Любимым развлечением импрессионистов на Монмартре был цирк Фернандо. На первых порах это было довольно скромное заведение, раскинувшее после многочисленных выступлений в парижском предместье шатер на пустыре на углу улицы Мартир и бульвара Рошешуар. Добившись успеха, его владелец, бельгиец, наездник, взявший псевдоним Фернандо, в 1875 году построил для своего цирка капитальное здание, известное сегодня под именем «цирк Медрано» (речь идет о том самом Медрано, знаменитом клоуне Бум-Буме, любимце парижской детворы, к которому цирк перешел от первого владельца).
Ренуар обожал атмосферу цирка, наряды, украшенные мишурой и сверкающие при ярком свете газовой рампы.

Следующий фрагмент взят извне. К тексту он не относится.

import Literature.MathematicalPhysics.QuantumLattice.HubbardFermiSeaTangentRowsDiluteBeyondHalfTPrimeM11o20
import Literature.MathematicalPhysics.QuantumLattice.HubbardFermiSeaTangentRowsDiluteBeyondHalfTPrimeM3o5
import Literature.MathematicalPhysics.QuantumLattice.HubbardFermiSeaTangentRowsDiluteFarTPrime
import Literature.MathematicalPhysics.QuantumLattice.HubbardFermiSeaTangentRowsQuarterFilling
import Literature.MathematicalPhysics.QuantumLattice.HubbardNNNHoppingEnergyDensityMonotone
import Summits.Ventures.CertifiedManyBodySolver.Certificates.HubbardSquare_n1_deepSheet_farColumnFloors_E
import Summits.Ventures.CertifiedManyBodySolver.Certificates.HubbardSquare_n1_deepSheet_farColumnFloors_F
import Summits.Ventures.CertifiedManyBodySolver.Certificates.HubbardSquare_n1_deepSheet_farColumnFloors_G
import Summits.Ventures.CertifiedManyBodySolver.Certificates.HubbardSquare_n1_deepSheet_farColumnFloors_K5a
import Summits.Ventures.CertifiedManyBodySolver.Certificates.HubbardSquare_n1_deepSheet_farColumnFloors_K5b
import Summits.Ventures.CertifiedManyBodySolver.Certificates.HubbardSquare_n1_deepSheet_farColumnFloors_K5c
import Summits.Ventures.CertifiedManyBodySolver.Certificates.HubbardSquare_n1_deepSheet_farColumnFloors_K5d
import Summits.Ventures.CertifiedManyBodySolver.Certificates.HubbardSquare_n1o2_farstrip_lower_jensen606_674_649
import Summits.Ventures.CertifiedManyBodySolver.Certificates.HubbardSquare_n7o8_TKT_obliqueStation_splitPlane_r554_r555_r590
import Summits.Ventures.CertifiedManyBodySolver.Certificates.HubbardSquare_n7o8_splitPlane2_stage2_byName_discharge
import Summits.Ventures.CertifiedManyBodySolver.Certificates.HubbardSquare_n7o8_splitPlaneQ1_byName_readers
import Summits.Ventures.CertifiedManyBodySolver.Certificates.HubbardTTPrime_polarizedBandCaps_kernelD
import Summits.Ventures.CertifiedManyBodySolver.Observables.PhaseSeparationExclusionBox
import Summits.Ventures.CertifiedManyBodySolver.Observables.PhaseSeparationExclusionFarCornerLowU
import Summits.Ventures.CertifiedManyBodySolver.Observables.PhaseSeparationExclusionFarCornerSliver
import Summits.Ventures.CertifiedManyBodySolver.Observables.PhaseSeparationExclusionFarOneSlivers
import Summits.Ventures.CertifiedManyBodySolver.Observables.PhaseSeparationExclusionFarOneSliversB
import Summits.Ventures.CertifiedManyBodySolver.Observables.PhaseSeparationExclusionFarOneYBCO
import Summits.Ventures.CertifiedManyBodySolver.Observables.PhaseSeparationExclusionFarPlanesLowU
import Summits.Ventures.CertifiedManyBodySolver.Observables.PhaseSeparationExclusionFarQuarterNodes
import Summits.Ventures.CertifiedManyBodySolver.Observables.PhaseSeparationExclusionHalfFillingColumnU5
import Summits.Ventures.CertifiedManyBodySolver.Observables.PhaseSeparationExclusionHolePlaneCap
import Summits.Ventures.CertifiedManyBodySolver.Observables.PhaseSeparationExclusionQuarterConvexFloor
import Summits.Ventures.CertifiedManyBodySolver.Observables.PhaseSeparationExclusionSevenEighthsAnchorsLowU
import Summits.Ventures.CertifiedManyBodySolver.Observables.PhaseSeparationExclusionSplitPlaneSevenEighthsCap
import Summits.Ventures.CertifiedManyBodySolver.Observables.PhaseSeparationExclusionStripPolCaps
import Summits.Ventures.CertifiedManyBodySolver.Observables.PhaseSeparationExclusionVirtualColumns
import HarnessLib
import HarnessLib.Audit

Во время работы над «Балом в «Мулен де ла Галетт»», возвращаясь к себе на улицу Сен-Жорж, он частенько наведывался сюда. Разумеется, это привело к созданию нескольких полотен, навеянных волшебной магией цирка: «Белый клоун», «Жонглерки»…
Дега, живший тогда на улице Бланш, — на улицу Виктор-Массе он переехал только в 1886 году, — по вечерам часто бывал в цирке Фернандо со своими приятелями Жерве и Фореном. Кроме Бум-Бума здесь блистала еще одна звезда, мулатка мисс Ла-Ла, так называемая Женщина-пушка. Почему она получила это прозвище, остается загадкой; номер ее заключался в том, что циркачка по гладкому канату взбиралась под купол цирка и под грохот барабанов, удерживаясь одними зубами, повисала над бездной. Внимательно изучая жесты акробатов, Дега сделал в цирке множество зарисовок, использованных затем для большой картины «Мисс Ла-Ла в цирке Фернандо». Картина не имела успеха у критиков, а у помпьеристов и подавно: всех шокировал угол зрения, под которым была изображена акробатка. Критики, столь же невежественные, сколь и самодовольные, не сумели распознать использованную художником плафонную перспективу, применявшуюся в XVIII веке Тьеполо и другими итальянскими живописцами.